━━━━━ Task material
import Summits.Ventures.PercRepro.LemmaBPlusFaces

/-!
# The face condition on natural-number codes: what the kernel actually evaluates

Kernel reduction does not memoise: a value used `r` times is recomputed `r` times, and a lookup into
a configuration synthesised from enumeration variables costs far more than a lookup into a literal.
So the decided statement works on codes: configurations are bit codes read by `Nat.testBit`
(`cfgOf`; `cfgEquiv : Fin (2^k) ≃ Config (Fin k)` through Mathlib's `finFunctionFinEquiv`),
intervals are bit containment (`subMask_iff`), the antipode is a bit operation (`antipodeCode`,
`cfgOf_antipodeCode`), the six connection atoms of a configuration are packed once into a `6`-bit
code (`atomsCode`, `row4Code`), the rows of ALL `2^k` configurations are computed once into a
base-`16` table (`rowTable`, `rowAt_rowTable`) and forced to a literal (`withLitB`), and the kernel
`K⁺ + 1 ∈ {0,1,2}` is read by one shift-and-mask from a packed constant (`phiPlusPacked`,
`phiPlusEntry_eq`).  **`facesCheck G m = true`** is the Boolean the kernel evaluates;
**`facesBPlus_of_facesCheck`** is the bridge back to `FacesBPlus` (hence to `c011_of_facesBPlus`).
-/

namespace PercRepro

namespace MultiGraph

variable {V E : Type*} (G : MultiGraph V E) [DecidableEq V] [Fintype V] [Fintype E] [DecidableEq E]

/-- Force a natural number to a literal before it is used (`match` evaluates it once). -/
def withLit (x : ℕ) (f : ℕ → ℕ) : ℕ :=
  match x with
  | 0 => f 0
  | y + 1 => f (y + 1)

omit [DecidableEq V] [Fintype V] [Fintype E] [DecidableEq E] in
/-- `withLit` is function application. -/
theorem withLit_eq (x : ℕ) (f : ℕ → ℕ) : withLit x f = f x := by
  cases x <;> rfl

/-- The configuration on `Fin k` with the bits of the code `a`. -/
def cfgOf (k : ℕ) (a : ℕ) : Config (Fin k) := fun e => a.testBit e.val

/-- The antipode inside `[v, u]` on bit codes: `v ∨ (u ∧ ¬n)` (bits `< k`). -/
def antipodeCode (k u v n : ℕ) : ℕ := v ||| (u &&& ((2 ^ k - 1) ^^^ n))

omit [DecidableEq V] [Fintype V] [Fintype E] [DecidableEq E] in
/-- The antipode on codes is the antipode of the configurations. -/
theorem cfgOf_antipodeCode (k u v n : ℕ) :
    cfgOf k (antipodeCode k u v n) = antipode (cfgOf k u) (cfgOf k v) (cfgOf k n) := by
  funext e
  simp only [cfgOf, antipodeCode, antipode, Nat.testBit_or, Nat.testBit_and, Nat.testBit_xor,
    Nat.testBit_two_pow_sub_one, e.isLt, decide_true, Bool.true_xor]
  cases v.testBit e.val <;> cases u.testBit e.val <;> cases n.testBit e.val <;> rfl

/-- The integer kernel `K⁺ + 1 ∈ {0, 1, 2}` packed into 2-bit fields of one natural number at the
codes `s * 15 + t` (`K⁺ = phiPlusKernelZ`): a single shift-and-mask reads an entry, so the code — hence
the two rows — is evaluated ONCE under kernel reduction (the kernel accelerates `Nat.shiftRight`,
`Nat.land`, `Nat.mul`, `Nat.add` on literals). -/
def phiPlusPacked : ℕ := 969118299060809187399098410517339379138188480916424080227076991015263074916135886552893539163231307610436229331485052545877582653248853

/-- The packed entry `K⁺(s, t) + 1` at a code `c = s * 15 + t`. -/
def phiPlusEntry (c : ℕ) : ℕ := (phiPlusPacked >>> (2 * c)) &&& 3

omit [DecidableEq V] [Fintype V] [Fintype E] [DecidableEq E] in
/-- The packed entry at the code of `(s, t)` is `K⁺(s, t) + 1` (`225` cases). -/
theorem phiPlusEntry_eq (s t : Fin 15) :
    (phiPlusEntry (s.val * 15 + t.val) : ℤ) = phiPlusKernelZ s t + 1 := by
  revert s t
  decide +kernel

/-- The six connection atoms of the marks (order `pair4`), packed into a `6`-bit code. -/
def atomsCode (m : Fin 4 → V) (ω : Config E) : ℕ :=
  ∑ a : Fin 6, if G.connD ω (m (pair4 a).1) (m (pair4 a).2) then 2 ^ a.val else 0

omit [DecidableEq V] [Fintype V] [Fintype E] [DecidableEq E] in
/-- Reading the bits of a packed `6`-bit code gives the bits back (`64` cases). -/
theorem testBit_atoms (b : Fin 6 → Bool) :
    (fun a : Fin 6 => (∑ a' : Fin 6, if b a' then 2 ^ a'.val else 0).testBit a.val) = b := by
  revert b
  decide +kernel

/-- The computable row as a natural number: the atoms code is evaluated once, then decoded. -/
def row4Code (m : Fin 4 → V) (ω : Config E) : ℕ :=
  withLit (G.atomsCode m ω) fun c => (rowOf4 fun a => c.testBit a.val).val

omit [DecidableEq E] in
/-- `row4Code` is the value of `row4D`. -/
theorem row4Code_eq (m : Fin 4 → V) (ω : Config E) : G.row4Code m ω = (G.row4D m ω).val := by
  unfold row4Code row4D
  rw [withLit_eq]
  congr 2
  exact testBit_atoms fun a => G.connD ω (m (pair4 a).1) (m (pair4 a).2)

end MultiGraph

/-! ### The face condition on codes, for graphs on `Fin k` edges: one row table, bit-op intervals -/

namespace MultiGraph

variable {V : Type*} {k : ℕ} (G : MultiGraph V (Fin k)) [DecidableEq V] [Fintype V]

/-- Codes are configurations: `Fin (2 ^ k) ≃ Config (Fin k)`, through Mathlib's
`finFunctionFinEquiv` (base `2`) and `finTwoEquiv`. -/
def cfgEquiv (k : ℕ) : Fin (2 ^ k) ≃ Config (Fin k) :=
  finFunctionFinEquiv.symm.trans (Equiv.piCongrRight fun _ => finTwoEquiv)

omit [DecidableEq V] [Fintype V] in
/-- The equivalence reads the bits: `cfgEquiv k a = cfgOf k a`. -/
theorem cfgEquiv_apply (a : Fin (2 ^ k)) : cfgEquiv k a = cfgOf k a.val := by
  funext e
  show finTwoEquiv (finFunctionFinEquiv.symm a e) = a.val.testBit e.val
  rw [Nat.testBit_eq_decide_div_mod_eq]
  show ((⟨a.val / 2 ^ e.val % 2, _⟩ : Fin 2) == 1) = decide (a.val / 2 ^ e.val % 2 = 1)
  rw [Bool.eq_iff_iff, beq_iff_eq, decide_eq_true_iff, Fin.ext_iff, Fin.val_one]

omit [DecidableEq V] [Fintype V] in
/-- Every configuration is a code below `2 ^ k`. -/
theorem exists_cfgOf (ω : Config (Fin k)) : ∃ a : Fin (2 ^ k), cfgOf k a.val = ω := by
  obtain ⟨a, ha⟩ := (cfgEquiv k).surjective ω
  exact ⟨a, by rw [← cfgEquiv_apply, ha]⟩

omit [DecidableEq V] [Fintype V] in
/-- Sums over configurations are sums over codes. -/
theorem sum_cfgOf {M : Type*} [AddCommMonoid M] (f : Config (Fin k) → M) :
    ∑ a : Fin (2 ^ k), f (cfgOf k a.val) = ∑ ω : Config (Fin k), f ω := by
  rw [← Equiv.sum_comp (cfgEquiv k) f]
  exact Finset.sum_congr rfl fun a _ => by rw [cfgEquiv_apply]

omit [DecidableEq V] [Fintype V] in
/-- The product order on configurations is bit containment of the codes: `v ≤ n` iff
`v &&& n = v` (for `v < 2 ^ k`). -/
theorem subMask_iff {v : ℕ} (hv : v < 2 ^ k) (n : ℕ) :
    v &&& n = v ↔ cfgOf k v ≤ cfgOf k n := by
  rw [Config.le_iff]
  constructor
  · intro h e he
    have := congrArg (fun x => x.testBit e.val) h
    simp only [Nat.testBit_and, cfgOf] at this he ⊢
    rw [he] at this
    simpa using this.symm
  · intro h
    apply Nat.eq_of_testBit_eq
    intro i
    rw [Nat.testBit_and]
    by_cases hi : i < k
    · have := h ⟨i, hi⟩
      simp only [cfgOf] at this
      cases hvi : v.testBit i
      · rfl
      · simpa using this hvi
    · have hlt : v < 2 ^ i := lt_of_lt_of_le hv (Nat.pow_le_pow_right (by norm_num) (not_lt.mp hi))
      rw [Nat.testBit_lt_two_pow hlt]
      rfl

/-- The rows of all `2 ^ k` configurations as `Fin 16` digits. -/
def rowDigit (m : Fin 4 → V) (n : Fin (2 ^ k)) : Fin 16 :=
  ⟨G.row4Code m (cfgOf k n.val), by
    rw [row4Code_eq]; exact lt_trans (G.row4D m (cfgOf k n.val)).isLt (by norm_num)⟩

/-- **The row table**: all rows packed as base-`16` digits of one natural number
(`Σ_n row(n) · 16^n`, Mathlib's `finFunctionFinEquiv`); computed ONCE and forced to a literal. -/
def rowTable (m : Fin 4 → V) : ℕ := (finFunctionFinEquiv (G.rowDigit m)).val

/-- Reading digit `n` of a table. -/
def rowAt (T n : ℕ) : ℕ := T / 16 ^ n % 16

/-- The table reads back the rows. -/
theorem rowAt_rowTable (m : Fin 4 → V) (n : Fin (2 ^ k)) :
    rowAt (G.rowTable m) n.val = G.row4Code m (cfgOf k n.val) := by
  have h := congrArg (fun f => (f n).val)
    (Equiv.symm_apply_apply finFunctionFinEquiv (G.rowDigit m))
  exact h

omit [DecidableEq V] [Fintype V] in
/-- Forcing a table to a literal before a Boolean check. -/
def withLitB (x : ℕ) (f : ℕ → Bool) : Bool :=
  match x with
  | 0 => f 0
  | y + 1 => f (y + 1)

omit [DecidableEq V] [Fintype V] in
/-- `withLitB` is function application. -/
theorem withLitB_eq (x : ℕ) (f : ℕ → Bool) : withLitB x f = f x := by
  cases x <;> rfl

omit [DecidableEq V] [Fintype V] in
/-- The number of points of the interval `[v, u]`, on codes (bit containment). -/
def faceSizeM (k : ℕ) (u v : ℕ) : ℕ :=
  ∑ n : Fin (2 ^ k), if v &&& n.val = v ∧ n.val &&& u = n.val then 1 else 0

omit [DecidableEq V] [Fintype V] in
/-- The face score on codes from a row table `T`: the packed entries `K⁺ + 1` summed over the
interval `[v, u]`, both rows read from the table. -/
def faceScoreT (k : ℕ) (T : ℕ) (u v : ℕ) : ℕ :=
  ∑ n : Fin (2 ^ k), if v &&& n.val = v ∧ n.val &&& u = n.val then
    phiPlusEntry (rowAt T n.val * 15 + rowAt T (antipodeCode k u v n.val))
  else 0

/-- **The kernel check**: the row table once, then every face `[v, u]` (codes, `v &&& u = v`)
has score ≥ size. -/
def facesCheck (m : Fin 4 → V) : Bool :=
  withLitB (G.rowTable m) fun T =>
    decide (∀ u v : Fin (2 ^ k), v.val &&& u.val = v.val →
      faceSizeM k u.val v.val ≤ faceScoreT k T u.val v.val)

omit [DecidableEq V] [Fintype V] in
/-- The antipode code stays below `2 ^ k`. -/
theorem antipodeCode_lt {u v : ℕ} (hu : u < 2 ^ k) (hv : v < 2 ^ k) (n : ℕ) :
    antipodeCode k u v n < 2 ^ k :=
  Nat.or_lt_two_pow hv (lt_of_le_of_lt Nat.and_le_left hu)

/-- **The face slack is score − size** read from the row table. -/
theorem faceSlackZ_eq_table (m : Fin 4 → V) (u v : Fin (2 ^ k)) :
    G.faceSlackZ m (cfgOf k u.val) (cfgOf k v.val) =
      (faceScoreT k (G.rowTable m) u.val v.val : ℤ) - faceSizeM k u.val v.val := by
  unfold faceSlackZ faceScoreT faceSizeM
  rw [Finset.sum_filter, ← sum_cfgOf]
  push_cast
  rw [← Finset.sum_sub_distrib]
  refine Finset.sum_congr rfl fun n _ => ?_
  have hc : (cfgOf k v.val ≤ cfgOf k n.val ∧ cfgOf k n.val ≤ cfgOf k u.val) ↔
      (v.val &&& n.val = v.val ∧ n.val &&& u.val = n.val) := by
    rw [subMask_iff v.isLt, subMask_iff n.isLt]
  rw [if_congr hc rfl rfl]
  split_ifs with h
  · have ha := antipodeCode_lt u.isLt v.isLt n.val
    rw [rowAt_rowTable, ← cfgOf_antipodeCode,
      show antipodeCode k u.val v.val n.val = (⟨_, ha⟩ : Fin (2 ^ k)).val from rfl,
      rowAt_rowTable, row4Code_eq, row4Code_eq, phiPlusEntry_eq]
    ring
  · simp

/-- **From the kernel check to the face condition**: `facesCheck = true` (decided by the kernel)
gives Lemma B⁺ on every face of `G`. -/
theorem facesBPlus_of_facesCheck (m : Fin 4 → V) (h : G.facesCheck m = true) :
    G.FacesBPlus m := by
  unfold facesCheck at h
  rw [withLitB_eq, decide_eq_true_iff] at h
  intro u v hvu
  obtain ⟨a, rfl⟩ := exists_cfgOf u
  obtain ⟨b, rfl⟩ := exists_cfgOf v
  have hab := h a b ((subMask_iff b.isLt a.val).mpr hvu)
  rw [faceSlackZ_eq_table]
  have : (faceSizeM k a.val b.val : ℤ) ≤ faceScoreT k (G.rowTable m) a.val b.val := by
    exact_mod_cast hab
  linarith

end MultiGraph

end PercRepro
━━━━━━━━━━
Your instructions: Find the line with "So the decided" in the material above. Reproduce it and each line after it up to and including the line with "def withLit (x".

Written reply:
So the decided statement works on codes: configurations are bit codes read by `Nat.testBit`
(`cfgOf`; `cfgEquiv : Fin (2^k) ≃ Config (Fin k)` through Mathlib's `finFunctionFinEquiv`),
intervals are bit containment (`subMask_iff`), the antipode is a bit operation (`antipodeCode`,
`cfgOf_antipodeCode`), the six connection atoms of a configuration are packed once into a `6`-bit
code (`atomsCode`, `row4Code`), the rows of ALL `2^k` configurations are computed once into a
base-`16` table (`rowTable`, `rowAt_rowTable`) and forced to a literal (`withLitB`), and the kernel
`K⁺ + 1 ∈ {0,1,2}` is read by one shift-and-mask from a packed constant (`phiPlusPacked`,
`phiPlusEntry_eq`).  **`facesCheck G m = true`** is the Boolean the kernel evaluates;
**`facesBPlus_of_facesCheck`** is the bridge back to `FacesBPlus` (hence to `c011_of_facesBPlus`).
-/

namespace PercRepro

namespace MultiGraph

variable {V E : Type*} (G : MultiGraph V E) [DecidableEq V] [Fintype V] [Fintype E] [DecidableEq E]

/-- Force a natural number to a literal before it is used (`match` evaluates it once). -/
def withLit (x : ℕ) (f : ℕ → ℕ) : ℕ :=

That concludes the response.